After the class, we talked with the teachers. The books levels are indeed lower than the students’ age levels, as they are picture books for pre-primary and lower primary students in English-speaking countries. But the students were learning to read books in a foreign language without consulting dictionaries, and the program enabled them to progress from easier to more difficult books.
Such reading of course can also be undertaken at home or in a library (which was our idea of how spare time can and should be spent, provided that a great number of good books are available). But SEG provided an atmosphere with peer influence and easily-accessible and carefully selected materials. The teacher felt that parents could provide the environment, but the approach would usually fail because they would usually give their children more difficult books than the children could read with pleasure. Because it is not examination-oriented, the Grade 7 students were able to enjoy their reading with little stress from time and the obligation to meet certain standards.

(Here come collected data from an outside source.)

import Literature.NumberTheory.GaloisRepresentations.TameInertiaKummerProofs
import HarnessLib

/-!
# Continuous homomorphisms from the inertia group `I_F` of a local field to a group of exponent `d` prime to
# the residue characteristic form a FINITE set (tame inertia is pro-cyclic; proved, no definition, no named fact)

Topic `NumberTheory/GaloisRepresentations` (namespace = path). THEOREMS ONLY. Written by the `bsd-2adic` cell (seat
`bsd-2adic-t42` GEN 36) as the local brick (B3, "pro-`p` tame inertia at the places over `S₀`") of the bridge
«Oukhaba–Viguié 2016 + Greenberg 1978 ⟹ the GL(1) leaf `TrivialCharSplitLineFiniteAt` of crux O2
(stmt-BirchSwinnertonDyer-24728)»: the `S₀`-imprimitive Selmer condition of a TRIVIAL-action module `M` at a place
`𝔮 ∤ p` of `K_∞` is read on the restriction of a continuous homomorphism `Gal(K̄/K_∞) → M[p]` to an inertia group
above `𝔮`, and there are only finitely many such restrictions.

* `finite_setOf_continuous_mulToAdd_torsion_absInertia` — for a non-archimedean local field `F` with residue
  characteristic `ℓ`, an abelian group `M` with the discrete topology and `d` with `ℓ ∤ d` such that
  `M[d] = {m | d·m = 0}` is finite: **the set of continuous maps `g : I_F → M` with `g(xy) = g x + g y` and `d·g = 0`
  is finite** (of cardinality `≤ #M[d]`). Proof (Serre, *Local Fields* IV §2 Cor. 1 and Cor. 3 of Prop. 7, in the
  tree's form `absInertia_exists_eq_mul_zpow`: tame quotients of `I_F` of exponent prime to `ℓ` are cyclic): for a
  FINITE family `T` of such maps the common kernel `N` is open in `I_F` (continuity, `M` discrete), contains the
  `d`-th powers and the elements restricting trivially to some finite Galois `E/F`
  (`exists_isGalois_mem_of_restrict_eq_one`); hence `I_F = N·⟨g₀⟩` and `g ↦ g(g₀) ∈ M[d]` is injective on `T`, so
  `#T ≤ #M[d]`; a set all of whose finite subsets have at most `#M[d]` elements is finite.
* private helpers (`MulToAdd.…`) for maps `g : G → M` with `g(xy) = g x + g y`.

HONEST FRAMING: local Galois bookkeeping; nothing about any curve or Selmer group is asserted; BSD is proved for no
curve by this.

References: J.-P. Serre, *Local Fields* (1979), Ch. IV §2, Prop. 7 Cor. 1 (`G_0/G_1` cyclic of order prime to `p`)
and Cor. 3 (`G_1` a `p`-group) [SerreLocalFields1979]; J.-P. Serre, Invent. Math. 15 (1972) §1.3 Prop. 2
(`I_t = lim← μ_d`) [SerreInventiones1972]; J. Neukirch, A. Schmidt, K. Wingberg, *Cohomology of Number Fields*,
(7.5.2) [NeukirchSchmidtWingberg2008].
-/

noncomputable section

open ValuativeRel Field
open scoped Pointwise Valued

namespace Literature.NumberTheory.GaloisRepresentations

open GaloisRepresentations.IsNonarchimedeanLocalField

/-! ## §1 Maps `g : G → M` with `g (x * y) = g x + g y` -/

namespace MulToAdd

variable {G : Type*} [Group G] {M : Type*} [AddCommGroup M] {g : G → M}

/-- `g 1 = 0`. [folklore] -/
private theorem map_one (hg : ∀ x y, g (x * y) = g x + g y) : g 1 = 0 := by
  have h := hg 1 1
  rw [mul_one] at h
  exact left_eq_add.mp h

/-- `g x⁻¹ = - g x`. [folklore] -/
private theorem map_inv (hg : ∀ x y, g (x * y) = g x + g y) (x : G) : g x⁻¹ = -g x := by
  have h := hg x x⁻¹
  rw [mul_inv_cancel, map_one hg] at h
  exact (neg_eq_of_add_eq_zero_right h.symm).symm

/-- `g (x ^ n) = n • g x` for `n : ℕ`. [folklore] -/
private theorem map_pow_nat (hg : ∀ x y, g (x * y) = g x + g y) (x : G) (n : ℕ) : g (x ^ n) = n • g x := by
  induction n with
  | zero => rw [pow_zero, zero_smul, map_one hg]
  | succ n ih => rw [pow_succ, hg, ih, succ_nsmul]

/-- `g (x ^ n) = n • g x` for `n : ℤ`. [folklore] -/
private theorem map_zpow (hg : ∀ x y, g (x * y) = g x + g y) (x : G) (n : ℤ) : g (x ^ n) = n • g x := by
  cases n with
  | ofNat n => rw [Int.ofNat_eq_natCast, zpow_natCast, natCast_zsmul, map_pow_nat hg]
  | negSucc n => rw [zpow_negSucc, map_inv hg, map_pow_nat hg, negSucc_zsmul]

end MulToAdd

/-! ## §2 Finiteness of the `d`-torsion homomorphisms on `I_F` -/

section Local

variable (F : Type*) [Field F] [ValuativeRel F] [TopologicalSpace F] [IsNonarchimedeanLocalField F]
variable (M : Type*) [AddCommGroup M] [TopologicalSpace M] [DiscreteTopology M]

/-- **The continuous homomorphisms `I_F → M` killed by `d`, `ℓ ∤ d`, form a finite set** (at most `#M[d]`
of them): tame quotients of `I_F` of exponent prime to the residue characteristic `ℓ` are cyclic
(`absInertia_exists_eq_mul_zpow`), so every finite family of such maps is separated by the values at ONE
element `g₀ ∈ I_F`, which lie in the finite set `M[d]`.
[cite: SerreLocalFields1979, Ch. IV §2 Cor. 1 and Cor. 3 of Prop. 7] [cite: SerreInventiones1972, §1.3 Prop. 2] -/
theorem finite_setOf_continuous_mulToAdd_torsion_absInertia {d : ℕ} (hd : ¬ ringChar 𝓀[F] ∣ d)
    (hMd : {m : M | d • m = 0}.Finite) :
    Set.Finite {g : ↥(absInertia F) → M |
      Continuous g ∧ (∀ x y, g (x * y) = g x + g y) ∧ ∀ x, d • g x = 0} := by
  classical
  set S : Set (↥(absInertia F) → M) :=
    {g | Continuous g ∧ (∀ x y, g (x * y) = g x + g y) ∧ ∀ x, d • g x = 0} with hS
  -- every finite subfamily has at most `#M[d]` members
  have key : ∀ T : Finset (↥(absInertia F) → M), ↑T ⊆ S → T.card ≤ hMd.toFinset.card := by
    intro T hT
    -- the common kernel (each `g ∈ T` read as a homomorphism to `Multiplicative M`)
    let φ : T → (↥(absInertia F) →* Multiplicative M) := fun g =>
      { toFun := fun x => Multiplicative.ofAdd (g.1 x)
        map_one' := by rw [MulToAdd.map_one (hT g.2).2.1]; rfl
        map_mul' := fun x y => by rw [(hT g.2).2.1]; rfl }
    let N : Subgroup ↥(absInertia F) := ⨅ g : T, (φ g).ker
    have hNmem : ∀ x, x ∈ N ↔ ∀ g : T, g.1 x = 0 := fun x => by
      simp only [N, Subgroup.mem_iInf, MonoidHom.mem_ker]
      exact forall_congr' fun g => Iff.rfl
    -- `N` contains the `d`-th powers
    have hNd : ∀ τ : ↥(absInertia F), τ ^ d ∈ N := fun τ => by
      rw [hNmem]
      intro g
      rw [MulToAdd.map_pow_nat (hT g.2).2.1]
      exact (hT g.2).2.2 τ
    -- `N` is open in `I_F`, hence the trace of an open subset `U` of `Γ_F`
    have hNopen : IsOpen (N : Set ↥(absInertia F)) := by
      have e : (N : Set ↥(absInertia F)) = ⋂ g : T, g.1 ⁻¹' {0} := by
        ext x
        rw [SetLike.mem_coe, hNmem, Set.mem_iInter]
        rfl
      rw [e]
      exact isOpen_iInter_of_finite fun g => (isOpen_discrete {(0 : M)}).preimage (hT g.2).1
    obtain ⟨U, hU, hUN⟩ := isOpen_induced_iff.mp hNopen
    have h1U : (1 : absoluteGaloisGroup F) ∈ U := by
      have h1 : (1 : ↥(absInertia F)) ∈ Subtype.val ⁻¹' U := by rw [hUN]; exact N.one_mem
      exact h1
    obtain ⟨E, hEfin, hEgal, hE⟩ := exists_isGalois_mem_of_restrict_eq_one F hU h1U
    haveI := hEfin
    haveI := hEgal
    have hNE : ∀ τ : ↥(absInertia F), absRestrictNormalHom E (τ : absoluteGaloisGroup F) = 1 → τ ∈ N := by
      intro τ hτ
      have hτU : τ ∈ Subtype.val ⁻¹' U := hE τ hτ
      rw [hUN] at hτU
      exact hτU
    -- tame quotients are cyclic: `I_F = N · ⟨g₀⟩`
    obtain ⟨g₀, hg₀⟩ := absInertia_exists_eq_mul_zpow F hd N hNd E hNE
    -- `g ↦ g g₀ ∈ M[d]` is injective on `T`
    let val : T → hMd.toFinset := fun g => ⟨g.1 g₀, by
      rw [Set.Finite.mem_toFinset]; exact (hT g.2).2.2 g₀⟩
    have hinj : Function.Injective val := by
      intro g g' hgg'
      have hv : g.1 g₀ = g'.1 g₀ := congrArg (fun m : hMd.toFinset => (m : M)) hgg'
      apply Subtype.ext
      funext σ
      obtain ⟨n, ν, hν, rfl⟩ := hg₀ σ
      have hνg : g.1 ν = 0 := (hNmem ν).mp hν g
      have hνg' : g'.1 ν = 0 := (hNmem ν).mp hν g'
      rw [(hT g.2).2.1, (hT g'.2).2.1, hνg, hνg', MulToAdd.map_zpow (hT g.2).2.1,
        MulToAdd.map_zpow (hT g'.2).2.1, hv]
    have h := Fintype.card_le_of_injective val hinj
    rwa [Fintype.card_coe, Fintype.card_coe] at h
  -- a set all of whose finite subsets are bounded is finite
  by_contra hinf
  obtain ⟨T, hTS, hTcard⟩ := Set.Infinite.exists_subset_card_eq hinf (hMd.toFinset.card + 1)
  have := key T hTS
  omega

end Local

end Literature.NumberTheory.GaloisRepresentations

end
import Mathlib.RingTheory.Algebraic.Basic
import Literature.NumberTheory.Transcendental.KZCalculus
import Literature.NumberTheory.Transcendental.KZLogCalculusProofs
import Literature.NumberTheory.Transcendental.KZTorusLogRep

/-!
# `BetaCancellation` (stmt-KontsevichZagierPeriods-13633), line `dirichlet-companion-to-pi` — stub `stub_catalyst_algebraicPoint`

**A catalyst of non-zero value has an algebraic point at which its integrand does not vanish.**
Let `p = [K, f]` be an integral representation of dimension `d` (a `ℚ`-semialgebraic domain
`K ⊆ ℝᵈ`, a `ℚ`-semialgebraic absolutely integrable integrand `f` on `K`) with
`p.value = ∫_K f ≠ 0`. Then there is a point `x₀ ∈ K` all of whose coordinates are algebraic over
`ℚ` (indeed rational) with `f x₀ ≠ 0`.

Proof. The non-vanishing set `S = {x ∈ K | f x ≠ 0}` is `ℚ`-semialgebraic (graph elimination,
`IsSemialgebraicFunOn.isSemialgebraic_sep_ne_zero`). If `interior S = ∅` then `S` is Lebesgue-null
(`KZ.volume_eq_zero_of_interior_eq_empty`: a semialgebraic set with empty interior lies in finitely
many zero sets of non-zero polynomials), so `f = 0` almost everywhere on `K` and
`p.value = ∫_K f = 0` (`MeasureTheory.integral_eq_zero_of_ae`), a contradiction. Hence `interior S`
contains a sup-metric ball `B(y, ε)`, `ε > 0`; choosing rationals `qᵢ ∈ (yᵢ − ε, yᵢ + ε)`
coordinatewise (`exists_rat_btwn`, `dist_pi_lt_iff`) gives a rational point `x₀ = (qᵢ)ᵢ ∈ S`, and
rationals are algebraic (`isAlgebraic_algebraMap`). The argument is uniform in `d` (for `d = 0` the
ball is the point `ℝ⁰`). No definitions; sorry-free; axioms ⊆ {propext, Classical.choice, Quot.sound}.

References: J. Bochnak, M. Coste, M.-F. Roy, *Real Algebraic Geometry* (1998), §2.2 (graph
elimination) and §2.8 (dimension: semialgebraic sets with empty interior are thin);
M. Kontsevich, D. Zagier, *Periods* (2001), §1.1.
-/

noncomputable section

-- `Summit.KontsevichZagierPeriods.KontsevichZagierPeriods.…` is the tree's mandated layout (single-conjunct summit).
set_option linter.dupNamespace false

namespace Summit.KontsevichZagierPeriods.KontsevichZagierPeriods.BetaCancellationLine

open Set MeasureTheory Metric
open Literature.NumberTheory.Transcendental
open Literature.NumberTheory.Transcendental.KZ

/-! ### The non-vanishing set of a catalyst of non-zero value is not thin -/

/-- If the integrand of an integral representation `p = [K, f]` vanishes outside a null subset of
`K`, i.e. `{x ∈ K | f x ≠ 0}` is Lebesgue-null, then `p.value = ∫_K f = 0`. [folklore] -/
theorem catalyst_value_eq_zero_of_volume_sep_ne_zero {d : ℕ} (p : IntegralRep d)
    (hvol : volume {x | x ∈ p.domain ∧ p.integrand x ≠ 0} = 0) : p.value = 0 := by
  have hDm : MeasurableSet p.domain := IntegralRep.measurableSet_domain_holds p
  have hae : ∀ᵐ x ∂(volume.restrict p.domain), p.integrand x = 0 := by
    rw [ae_restrict_iff' hDm, ae_iff]
    convert hvol using 2
    ext x
    simp [Classical.not_imp]
  exact integral_eq_zero_of_ae hae

/-- For an integral representation `p = [K, f]` of non-zero value, the `ℚ`-semialgebraic
non-vanishing set `{x ∈ K | f x ≠ 0}` has non-empty interior: otherwise it is null (a
`ℚ`-semialgebraic set with empty interior is null, `KZ.volume_eq_zero_of_interior_eq_empty`) and the
value vanishes. [cite: BochnakCosteRoy1998, §2.8] -/
theorem catalyst_interior_sep_ne_zero_nonempty {d : ℕ} (p : IntegralRep d) (hp : p.value ≠ 0) :
    (interior {x | x ∈ p.domain ∧ p.integrand x ≠ 0}).Nonempty := by
  by_contra hne
  rw [not_nonempty_iff_eq_empty] at hne
  have hSsa : Literature.ModelTheory.ExponentialFields.IsSemialgebraic ℚ
      {x | x ∈ p.domain ∧ p.integrand x ≠ 0} :=
    p.isSemialgebraicFunOn_integrand.isSemialgebraic_sep_ne_zero
  exact hp (catalyst_value_eq_zero_of_volume_sep_ne_zero p
    (volume_eq_zero_of_interior_eq_empty hSsa hne))

/-! ### Rational points in sup-metric balls -/

/-- Every open sup-metric ball of `ℝᵈ` (`d ≥ 0`) contains a point with rational coordinates:
choose a rational in each coordinate interval `(yᵢ − ε, yᵢ + ε)`. [folklore] -/
theorem exists_ratCast_mem_ball {d : ℕ} (y : Fin d → ℝ) {ε : ℝ} (hε : 0 < ε) :
    ∃ q : Fin d → ℚ, (fun i => ((q i : ℚ) : ℝ)) ∈ ball y ε := by
  have h : ∀ i, ∃ q : ℚ, dist ((q : ℚ) : ℝ) (y i) < ε := fun i => by
    obtain ⟨q, hq₁, hq₂⟩ := exists_rat_btwn (show y i - ε < y i + ε by linarith)
    refine ⟨q, ?_⟩
    rw [Real.dist_eq, abs_lt]
    constructor <;> linarith
  choose q hq using h
  refine ⟨q, ?_⟩
  rw [mem_ball, dist_pi_lt_iff hε]
  exact hq

/-! ### The stub -/

/-- STUB (seat c14, cycle 2). A catalyst of non-zero value has a point with algebraic coordinates in
its domain at which the integrand does not vanish: `{x ∈ p.domain | p.integrand x ≠ 0}` is
`ℚ`-semialgebraic and not null (else `p.value = 0`), hence has non-empty interior
(`volume_eq_zero_of_interior_eq_empty`), hence contains a point with rational coordinates, and
rationals are algebraic over `ℚ`. [cite: BochnakCosteRoy1998, §2.8] -/
theorem stub_catalyst_algebraicPoint {d : ℕ} (p : IntegralRep d) (hp : p.value ≠ 0) :
    ∃ x₀ ∈ p.domain, (∀ i, IsAlgebraic ℚ (x₀ i)) ∧ p.integrand x₀ ≠ 0 := by
  obtain ⟨y, hy⟩ := catalyst_interior_sep_ne_zero_nonempty p hp
  obtain ⟨ε, hε, hball⟩ := Metric.isOpen_iff.1 isOpen_interior y hy
  obtain ⟨q, hq⟩ := exists_ratCast_mem_ball y hε
  have hqS : (fun i => ((q i : ℚ) : ℝ)) ∈ {x | x ∈ p.domain ∧ p.integrand x ≠ 0} :=
    interior_subset (hball hq)
  exact ⟨fun i => ((q i : ℚ) : ℝ), hqS.1, fun i => isAlgebraic_algebraMap (q i), hqS.2⟩

end Summit.KontsevichZagierPeriods.KontsevichZagierPeriods.BetaCancellationLine

end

We were impressed that Mr. Furukawa, the founder, head instructor of ER and the president of SEG, was not looking for a short-term solution for passing an examination but a life-long mission of education: learning to learn, and learning to do. This applied not only to English but also to his own major, mathematics. Extensive reading can certainly equip students with solid foundations of a language, but it takes time. With such an approach some students might hit bottlenecks during the process so as to give up the practice. However, once they have the challenges, they may become more competent to learn the language independently and enjoy learning.